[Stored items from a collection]
********

import Summits.HodgeConjecture.FermatCycles.ConditionQPrimeToSix
import Summits.HodgeConjecture.HodgeConjecture.Theorems.PadicSemiregularLiftHodgeFermatVarietiesTwinAssembly
import Summits.HodgeConjecture.HodgeConjecture.Theorems.PadicSemiregularLiftHodgeFermatVarietiesCoprimeSixPayoff
import HarnessLib

/-!
# Fermat fourfolds of degree prime to `6`: `(Q⁴ₘ) ⟺ (P⁴ₘ) ⟺ ¬(5 ∣ m ∧ m > 5)` (companion of `ConditionQPrimeToSix`)

HONEST FRAMING: explicit algebraic cycles for specific Hodge classes on Fermat/Delsarte varieties;
residual open instances listed; no claim on general Hodge.

Topic path `Summits/HodgeConjecture/FermatCycles/` of cell `pub-hfermat`; split off `ConditionQPrimeToSix.lean` for size. That file proves, with no
hypothesis beyond `gcd(m, 6) = 1`, that Shioda's `M'ₘ` is generated by the pairs and that `(Q⁴ₘ)` fails when `5 ∣ m`, `m > 5`. THIS FILE adds the
converse for fourfolds: if `¬(5 ∣ m ∧ m > 5)` (still `gcd(m, 6) = 1`) then EVERY Hodge sextuple is symmetric (`isSymmetric_of_card_six_of_not_five`:
by the tree's progression theorem `PairedNull.stub_exists_fibre_of_not_paired_le_six` [Aoki1983, Thm A′] a non-symmetric sextuple needs `p₁ = 5`
— impossible, `m = 5` being excluded by `5A ≠ 0` — or is filled by six points of a `7`-progression, whose sum `6A + c·(m/7)` is non-zero), hence
`Q + (−Q)` (tree: `CoprimeSix.exists_pairs_of_count_symm`), hence decomposable and an element of `M'ₘ`. So (`fourfold_iff_of_coprime_six`):

**for `m` prime to `6`: `(Q⁴ₘ) ⟺ ¬(5 ∣ m ∧ m > 5) ⟺ (P⁴ₘ)`** — Shioda's method for `X⁴ₘ`, in its original form `(P⁴ₘ)` [Shioda1979HodgeFermat, Thm IV]
or its stable form `(Q⁴ₘ)` [loc. cit. §4], works exactly off the levels `m = 25, 35, 55, 65, 85, 95, 115, …`; consistent with the cell's table
(`P4-TABLE.md`: `(P⁴)` true at `49, 77, 91`, `(Q⁴)` false at the six levels `≤ 100` divisible by `5`) and with [Aoki1983, Thm A] (`𝔅⁴ₘ = 𝔇⁴ₘ` when
every prime factor of `m` exceeds `6`). No hypothesis, no fact, no `sorry`.

References: [Shioda1979HodgeFermat] T. Shioda, Math. Ann. 245 (1979) 175–184, §4; [Shioda1981FermatType] T. Shioda, Math. Ann. 258 (1981), Appendix;
[Aoki1983] N. Aoki, Math. Ann. 266 (1983) 23–54, Thm A, Thm A′ (§7); [Aoki1987] N. Aoki, J. Math. Soc. Japan 39 (1987) §1.
-/

namespace Summit.HodgeConjecture.FermatCycles.ConditionQPrimeToSixFourfold

open Multiset
open Literature.AlgebraicGeometry.HodgeTheory Literature.AlgebraicGeometry.HodgeTheory.FermatCharacter
open Literature.AlgebraicGeometry.Shioda1979 Literature.AlgebraicGeometry.Shioda1981
open Summit.HodgeConjecture.FermatCycles.ConditionQSymmetric Summit.HodgeConjecture.FermatCycles.ConditionQCoprimeSix
open Summit.HodgeConjecture.FermatCycles.ConditionQPrimeToSix
open Summit.HodgeConjecture.HodgeConjecture.Theorems.CancelByAnyClaimLattice

variable {m : ℕ}

/-! ### Fermat fourfolds of degree prime to `6`: `(Q⁴ₘ) ⟺ (P⁴ₘ) ⟺ ¬(5 ∣ m, m > 5)` -/

/-- A sum of pairs of non-zero residues lies in `M'ₘ`. [cite: Shioda1979HodgeFermat, §4 p. 183 (Mₘ(1) ⊂ M'ₘ)] -/
theorem pairs_mem_mPrime [NeZero m] (Q : Multiset (ZMod m)) (hQ0 : ∀ a ∈ Q, a ≠ 0) :
    Q + Q.map (fun x ↦ -x) ∈ MPrime m := by
  induction Q using Multiset.induction with
  | empty => simp
  | cons a Q ih =>
    have ha : a ≠ 0 := hQ0 a (Multiset.mem_cons_self a Q)
    have e : (a ::ₘ Q) + (a ::ₘ Q).map (fun x ↦ -x) = ({a, -a} : Multiset (ZMod m)) + (Q + Q.map (fun x ↦ -x)) := by
      simp only [Multiset.map_cons, Multiset.cons_add, Multiset.add_cons, insert_eq_cons, singleton_add]
      rw [Multiset.cons_swap]
    rw [e]
    exact AddSubmonoid.add_mem _ (mem_mPrime_of_mem ⟨IsHodgeMultiset.pair ha, Or.inl (by simp)⟩)
      (ih fun b hb ↦ hQ0 b (Multiset.mem_cons_of_mem hb))

/-- **At a level prime to `6` with `¬(5 ∣ m ∧ m > 5)`, every Hodge sextuple is symmetric**: by the tree's progression theorem a non-symmetric one
would contain four points of a `5`-progression (needs `5 ∣ m`, and `m = 5` is excluded by `5A ≠ 0`) or six points of a `7`-progression filling it,
whose sum `6A + c(m/7)` is non-zero (`7·` it is `42A ≠ 0`). [cite: Aoki1983, Thm A′ (§7)] -/
theorem isSymmetric_of_card_six_of_not_five [NeZero m] (h6 : Nat.Coprime m 6) (h5 : ¬ (5 ∣ m ∧ 5 < m))
    {s : Multiset (ZMod m)} (hs : IsHodgeMultiset s) (h6c : card s = 6) : IsSymmetric s := by
  by_contra hns
  obtain ⟨x, hx⟩ : ∃ x, count x s ≠ count (-x) s := by
    by_contra hall
    push Not at hall
    exact hns hall
  obtain ⟨p₁, hp57, hp₁m, A, hA, j₀, hj₀, hfib⟩ :=
    PairedNull.stub_exists_fibre_of_not_paired_le_six m h6 s hs (by rw [h6c]) ⟨x, hx⟩
  rcases hp57 with rfl | rfl
  · -- `p₁ = 5`: then `m = 5`, where `5A = 0`
    have hm5 : m = 5 := by
      have hpos := Nat.pos_of_ne_zero (NeZero.ne m)
      have h5le := Nat.le_of_dvd hpos hp₁m
      have hle : m ≤ 5 := by
        by_contra h
        exact h5 ⟨hp₁m, by omega⟩
      omega
    apply hA
    have h50 : ((5 : ℕ) : ZMod m) = 0 := (ZMod.natCast_eq_zero_iff 5 m).2 (by rw [hm5])
    rw [h50, zero_mul]
  · -- `p₁ = 7`: `s` is the six progression points; their sum is `6A + c·(m/7) ≠ 0`
    set S : Finset ℕ := (Finset.range 7).erase j₀ with hS_def
    have hSlt : ∀ j ∈ S, j < 7 := fun j hj ↦ Finset.mem_range.mp (Finset.mem_of_mem_erase hj)
    have hSmem : ∀ j ∈ S, A + (j : ZMod m) * ((m / 7 : ℕ) : ZMod m) ∈ s := fun j hj ↦
      hfib j (hSlt j hj) (Finset.ne_of_mem_erase hj)
    have hle := progression_le hp₁m S hSlt s hSmem
    have hScard : S.card = 6 := by
      rw [hS_def, Finset.card_erase_of_mem (Finset.mem_range.mpr hj₀), Finset.card_range]
    have heq := Multiset.eq_of_le_of_card_le hle (by rw [Multiset.card_map, Finset.card_val, hScard, h6c])
    have hsum := hs.1.2
    rw [← heq, Multiset.sum_map_add, Multiset.sum_map_mul_right, Multiset.map_const', Multiset.sum_replicate, Finset.card_val,
      hScard] at hsum
    have h7d : ((7 : ℕ) : ZMod m) * ((m / 7 : ℕ) : ZMod m) = 0 := by
      rw [← Nat.cast_mul, Nat.mul_div_cancel' hp₁m, ZMod.natCast_self]
    have h6u : IsUnit (6 : ZMod m) := by
      have hu := (ZMod.unitOfCoprime 6 h6.symm).isUnit
      rwa [ZMod.coe_unitOfCoprime, Nat.cast_ofNat] at hu
    apply hA
    have e : (6 : ZMod m) * (((7 : ℕ) : ZMod m) * A) = 0 := by
      rw [nsmul_eq_mul, Nat.cast_ofNat] at hsum
      push_cast at h7d ⊢
      linear_combination (7 : ZMod m) * hsum - (Multiset.map (fun j : ℕ ↦ (j : ZMod m)) S.val).sum * h7d
    exact_mod_cast h6u.mul_right_eq_zero.mp e

/-- **Fermat fourfolds of degree prime to `6`: Shioda's original condition `(P⁴ₘ)` and its stable form `(Q⁴ₘ)` hold exactly when
`¬(5 ∣ m ∧ m > 5)`**, i.e. they fail precisely at `m = 25, 35, 55, 65, 85, 95, 115, …` and hold at every other `m` prime to `6` (e.g. `49, 77, 91`):
if `¬(5 ∣ m, m > 5)` every Hodge sextuple is symmetric, hence `Q + (−Q)`, hence decomposable and in `M'ₘ`; otherwise Aoki's `σ_{5,1}` refutes `(Q⁴ₘ)`,
hence `(P⁴ₘ)`. [cite: Shioda1979HodgeFermat, §4 pp. 183–184 ((P⁴ₘ) ⇒ (Q⁴ₘ) ⇒ HC(X⁴ₘ))] [cite: Aoki1983, Thm A (𝔅ⁿₘ = 𝔇ⁿₘ iff all primes > n + 2) and Thm A′]
[cite: Shioda1981FermatType, Appendix (m = 25)] -/
theorem fourfold_iff_of_coprime_six [NeZero m] (h6 : Nat.Coprime m 6) :
    (ConditionQ m 4 ↔ ¬ (5 ∣ m ∧ 5 < m)) ∧ (ShiodaConditionUpTo m 4 ↔ ¬ (5 ∣ m ∧ 5 < m)) := by
  -- `¬(5 ∣ m ∧ m > 5)` ⇒ `(P⁴ₘ)`
  have hP : ¬ (5 ∣ m ∧ 5 < m) → ShiodaConditionUpTo m 4 := by
    intro h5 s hs h6le hle6
    have h6c : card s = 6 := by omega
    have hsym := isSymmetric_of_card_six_of_not_five h6 h5 hs h6c
    obtain ⟨Q, hQ0, rfl⟩ := CoprimeSix.exists_pairs_of_count_symm h6 _ s rfl hs hsym
    -- `Q = a ::ₘ Q'` with `Q' ≠ 0`; `s = {a, -a} + (Q' + (-Q'))`
    have hQcard : card Q = 3 := by
      rw [Multiset.card_add, Multiset.card_map] at h6c
      omega
    obtain ⟨a, Q', rfl⟩ : ∃ a Q', Q = a ::ₘ Q' := by
      induction Q using Multiset.induction with
      | empty => simp at hQcard
      | cons a Q' _ => exact ⟨a, Q', rfl⟩
    have ha : a ≠ 0 := hQ0 a (Multiset.mem_cons_self a Q')
    have hQ'0 : ∀ b ∈ Q', b ≠ 0 := fun b hb ↦ hQ0 b (Multiset.mem_cons_of_mem hb)
    have hQ'card : card Q' = 2 := by rw [Multiset.card_cons] at hQcard; omega
    left
    refine ⟨{a, -a}, Q' + Q'.map (fun x ↦ -x), by simp, ?_, IsHodgeMultiset.pair ha,
      isHodgeMultiset_of_mem_mPrime (pairs_mem_mPrime Q' hQ'0), ?_⟩
    · intro h
      have := congrArg card h
      rw [Multiset.card_add, Multiset.card_map, hQ'card] at this
      simp at this
    · simp only [Multiset.map_cons, Multiset.cons_add, Multiset.add_cons, insert_eq_cons, singleton_add]
      rw [Multiset.cons_swap]
  -- `5 ∣ m ∧ m > 5` ⇒ `¬(Q⁴ₘ)` (`m ≥ 25 ≥ 15` as `gcd(m, 6) = 1`)
  have hQ : 5 ∣ m ∧ 5 < m → ¬ ConditionQ m 4 := by
    rintro ⟨h5, hlt⟩
    refine not_conditionQ_four_of_coprime_six h6 h5 ?_
    obtain ⟨k, rfl⟩ := h5
    have hk : Nat.Coprime k 6 := Nat.Coprime.coprime_dvd_left ⟨5, by ring⟩ h6
    have hk2 : k ≠ 2 := by rintro rfl; norm_num at hk
    omega
  constructor
  · constructor
    · intro hQ4 h5; exact hQ h5 hQ4
    · intro h5; exact conditionQ_of_shiodaConditionUpTo (hP h5)
  · constructor
    · intro hP4 h5; exact hQ h5 (conditionQ_of_shiodaConditionUpTo hP4)
    · exact hP

end Summit.HodgeConjecture.FermatCycles.ConditionQPrimeToSixFourfold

********

• **ABOUT THIS EXERCISE**: Your answer consists solely of the lines from the top of the records above through the line that contains "[Shioda1979HodgeFermat, Thm IV]", each echoed exactly.

• **YOUR RESPONSE**:
import Summits.HodgeConjecture.FermatCycles.ConditionQPrimeToSix
import Summits.HodgeConjecture.HodgeConjecture.Theorems.PadicSemiregularLiftHodgeFermatVarietiesTwinAssembly
import Summits.HodgeConjecture.HodgeConjecture.Theorems.PadicSemiregularLiftHodgeFermatVarietiesCoprimeSixPayoff
import HarnessLib

/-!
# Fermat fourfolds of degree prime to `6`: `(Q⁴ₘ) ⟺ (P⁴ₘ) ⟺ ¬(5 ∣ m ∧ m > 5)` (companion of `ConditionQPrimeToSix`)

HONEST FRAMING: explicit algebraic cycles for specific Hodge classes on Fermat/Delsarte varieties;
residual open instances listed; no claim on general Hodge.

Topic path `Summits/HodgeConjecture/FermatCycles/` of cell `pub-hfermat`; split off `ConditionQPrimeToSix.lean` for size. That file proves, with no
hypothesis beyond `gcd(m, 6) = 1`, that Shioda's `M'ₘ` is generated by the pairs and that `(Q⁴ₘ)` fails when `5 ∣ m`, `m > 5`. THIS FILE adds the
converse for fourfolds: if `¬(5 ∣ m ∧ m > 5)` (still `gcd(m, 6) = 1`) then EVERY Hodge sextuple is symmetric (`isSymmetric_of_card_six_of_not_five`:
by the tree's progression theorem `PairedNull.stub_exists_fibre_of_not_paired_le_six` [Aoki1983, Thm A′] a non-symmetric sextuple needs `p₁ = 5`
— impossible, `m = 5` being excluded by `5A ≠ 0` — or is filled by six points of a `7`-progression, whose sum `6A + c·(m/7)` is non-zero), hence
`Q + (−Q)` (tree: `CoprimeSix.exists_pairs_of_count_symm`), hence decomposable and an element of `M'ₘ`. So (`fourfold_iff_of_coprime_six`):

**for `m` prime to `6`: `(Q⁴ₘ) ⟺ ¬(5 ∣ m ∧ m > 5) ⟺ (P⁴ₘ)`** — Shioda's method for `X⁴ₘ`, in its original form `(P⁴ₘ)` [Shioda1979HodgeFermat, Thm IV]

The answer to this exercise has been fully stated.